EXERCISE DIRECTIONS: Report how many lines below contain the word "hdvd". Give only the number.

Collected data entries:
______
import Summits.Ventures.AbcSig.Sieve.CharpolyCert

/-!
# Venture AbcSig — norm-form certificates UP TO SIGN (twist-stable `RefinesCPSym`), [BS04, Prop. 4.3] as printed

HONEST FRAMING. Certificate checker of a COMPUTATION cell (`pub-abcsig`); no Diophantine statement, no claim on ABC or
any summit. Why this file: a level file built on `Sieve/CharpolyCert.lean` names an orbit `o` by ONE formal generator
(`F = P_{ℓ'}`, the characteristic polynomial of `c_{ℓ'}` on the orbit, and the entry `c_{ℓ'} = θ`), so "the newforms
matching `o`" may include, besides the orbit itself, orbits sharing a factor of `P_{ℓ'}` — in practice its quadratic
twists by characters `χ` with `χ(ℓ') = 1`, whose eigenvalues are `± c_ℓ`. The COMPUTED hypothesis is therefore stated
UP TO SIGN: `M.RefinesCPSym N o cp` = every newform matching `o` has, for each listed `ℓ`, `P_ℓ(c_ℓ) = 0` OR
`P_ℓ(−c_ℓ) = 0` (true for the orbit and for all its quadratic twists; the generator seat checks from the engine file that
nothing else matches `o` and says so in the level file). Since the allowed-trace sets `bs04Allowed ℓ` are symmetric
under `t ↦ −t` (`neg_mem_bs04Allowed`), the SAME Boolean `cpKills` / the SAME all-exponent check `cpCheck` of
`Sieve/CharpolySieve.lean` / `Sieve/CharpolyCert.lean` still give `M.ExcludesStd N o n`
(`excludesStd_of_cpKills_sym`, `excludesStd_of_cpCheck_sym`). Plus the per-level list form `RefinesCPSymAll`.

Reference: [BS04] Bennett–Skinner, Canad. J. Math. 56 (2004), Prop. 4.3 and p. 42; Lemma 4.2 (allowed traces).
-/

namespace Summit.Ventures.AbcSig

/-- The allowed-trace sets of [BS04, Lemma 4.2] are symmetric under `t ↦ −t`. -/
theorem neg_mem_bs04Allowed {ℓ : ℕ} {t : ℤ} (h : t ∈ bs04Allowed ℓ) : -t ∈ bs04Allowed ℓ := by
  rw [mem_bs04Allowed_iff] at h ⊢
  rcases h with ⟨h1, h2⟩ | h
  · left
    refine ⟨by omega, by nlinarith⟩
  · right
    rw [Int.natAbs_neg]
    exact h

/-- **COMPUTED HYPOTHESIS, up to sign** `M.RefinesCPSym N o cp`: every newform matching the data `o` has, for each
listed entry `(ℓ, P_ℓ)`, `P_ℓ(c_ℓ) = 0` or `P_ℓ(−c_ℓ) = 0`. (Intended: `P_ℓ` = characteristic polynomial of `c_ℓ` on the
orbit; true for the orbit and for its quadratic twists, which is everything that matches a one-generator `o` — checked by
the generator from the engine level file.) Weaker than `RefinesCP`. -/
def NewformModel.RefinesCPSym (M : NewformModel) (N : ℕ) (o : OrbitData) (cp : List CPEntry) : Prop :=
  ∀ f : M.Form N, M.Matches f o → ∀ e ∈ cp, evalL (M.eig N f e.ell) e.P = 0 ∨ evalL (-M.eig N f e.ell) e.P = 0

/-- `RefinesCP` implies `RefinesCPSym`. -/
theorem NewformModel.RefinesCP.sym {M : NewformModel} {N : ℕ} {o : OrbitData} {cp : List CPEntry}
    (h : M.RefinesCP N o cp) : M.RefinesCPSym N o cp :=
  fun f hf e he => Or.inl (h f hf e he)

/-- **[BS04, Prop. 4.3], norm form, up to sign, one exponent.** If `cpKills cp bs04Allowed n N` and the newforms
matching `o` have the listed characteristic polynomials up to sign, then `M.ExcludesStd N o n`. Proof: `BS04Package`
gives `ψ` with `ψ(c_ℓ) = t`, `t` allowed; if `P_ℓ(c_ℓ) = 0` then `n ∣ P_ℓ(t)`, and if `P_ℓ(−c_ℓ) = 0` then
`ψ(−c_ℓ) = −t` with `−t` allowed and `n ∣ P_ℓ(−t)`; either way the kill test is contradicted. -/
theorem NewformModel.excludesStd_of_cpKills_sym (M : NewformModel) (hP : M.BS04Package) {N : ℕ} (o : OrbitData)
    (cp : List CPEntry) (hRef : M.RefinesCPSym N o cp) (n : ℕ) (hkill : cpKills cp bs04Allowed n N = true) :
    M.ExcludesStd N o n := by
  intro S κ hS hn f hfo harises
  obtain ⟨hA, hB, hC, hsq, hprime, h7, hndvd, hfree, hsol, hab1, hab2, hcase⟩ := hS
  obtain ⟨-, hmod⟩ := hP S κ hA hB hC hsq hprime h7 hndvd hfree hsol hab1 hab2 hcase
  obtain ⟨k, hk, hchar, ψ, hψ⟩ := hmod N f harises
  simp only [cpKills, List.any_eq_true, Bool.and_eq_true, decide_eq_true_eq, List.all_eq_true] at hkill
  obtain ⟨e, he, ⟨⟨⟨⟨hep, he2⟩, hen⟩, heN⟩, hall⟩⟩ := hkill
  obtain ⟨t, ht, hψt⟩ := hψ e.ell hep he2 (by rw [hn]; exact hen) heN
  have hchar' : CharP k n := hn ▸ hchar
  rcases hRef f hfo e he with hroot | hroot
  · have h0 : ((hornerZ e.P t : ℤ) : k) = 0 := by
      rw [← map_evalL_eq_hornerZ ψ (M.eig N f e.ell) t hψt e.P, hroot, map_zero]
    have hdvd : (n : ℤ) ∣ hornerZ e.P t := (CharP.intCast_eq_zero_iff k n _).mp h0
    have hne := hall t ht
    simp only [bne_iff_ne, ne_eq] at hne
    exact hne (Int.emod_eq_zero_of_dvd hdvd)
  · have hψt' : ψ (-M.eig N f e.ell) = ((-t : ℤ) : k) := by rw [map_neg, hψt, Int.cast_neg]
    have h0 : ((hornerZ e.P (-t) : ℤ) : k) = 0 := by
      rw [← map_evalL_eq_hornerZ ψ (-M.eig N f e.ell) (-t) hψt' e.P, hroot, map_zero]
    have hdvd : (n : ℤ) ∣ hornerZ e.P (-t) := (CharP.intCast_eq_zero_iff k n _).mp h0
    have hne := hall (-t) (neg_mem_bs04Allowed ht)
    simp only [bne_iff_ne, ne_eq] at hne
    exact hne (Int.emod_eq_zero_of_dvd hdvd)

/-- **[BS04, Prop. 4.3], norm form, up to sign, all exponents at once.** A checked all-exponent certificate
(`cpCheck`, `Sieve/CharpolyCert.lean`) with prime bases excludes `o` at every prime exponent `n` off the base list,
modulo the CITED `BS04Package` and the COMPUTED `RefinesCPSym N o cp`. -/
theorem NewformModel.excludesStd_of_cpCheck_sym (M : NewformModel) (hP : M.BS04Package) {N : ℕ} (o : OrbitData)
    (cp : List CPEntry) (fac : List (ℕ × ℕ)) (h : cpCheck cp bs04Allowed N fac = true)
    (hprimes : ∀ pe ∈ fac, pe.1.Prime) (hRef : M.RefinesCPSym N o cp) (n : ℕ) (hn : n.Prime)
    (hmem : n ∉ fac.map Prod.fst) : M.ExcludesStd N o n :=
  M.excludesStd_of_cpKills_sym hP o cp hRef n (cpKills_of_cpCheck cp bs04Allowed N fac h hprimes n hn hmem)

/-! ## Per-level bookkeeping -/

/-- **COMPUTED HYPOTHESIS, per level, up to sign**: every listed pair `(o, cp)` satisfies `M.RefinesCPSym N o cp`. -/
def NewformModel.RefinesCPSymAll (M : NewformModel) (N : ℕ) (L : List (OrbitData × List CPEntry)) : Prop :=
  ∀ oc ∈ L, M.RefinesCPSym N oc.1 oc.2

/-- `RefinesCPSymAll` of a concatenation is the conjunction. -/
theorem NewformModel.refinesCPSymAll_append (M : NewformModel) (N : ℕ) (L₁ L₂ : List (OrbitData × List CPEntry)) :
    M.RefinesCPSymAll N (L₁ ++ L₂) ↔ M.RefinesCPSymAll N L₁ ∧ M.RefinesCPSymAll N L₂ := by
  unfold NewformModel.RefinesCPSymAll
  exact List.forall_mem_append

/-- Extracting one member of a `RefinesCPSymAll` hypothesis. -/
theorem NewformModel.RefinesCPSymAll.of_mem {M : NewformModel} {N : ℕ} {L : List (OrbitData × List CPEntry)}
    (h : M.RefinesCPSymAll N L) {o : OrbitData} {cp : List CPEntry} (hmem : (o, cp) ∈ L) :
    M.RefinesCPSym N o cp :=
  h (o, cp) hmem

/-- `RefinesCPAll` implies `RefinesCPSymAll`. -/
theorem NewformModel.RefinesCPAll.symAll {M : NewformModel} {N : ℕ} {L : List (OrbitData × List CPEntry)}
    (h : M.RefinesCPAll N L) : M.RefinesCPSymAll N L :=
  fun oc hoc => (h oc hoc).sym

end Summit.Ventures.AbcSig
______
EXERCISE SOLUTION: 4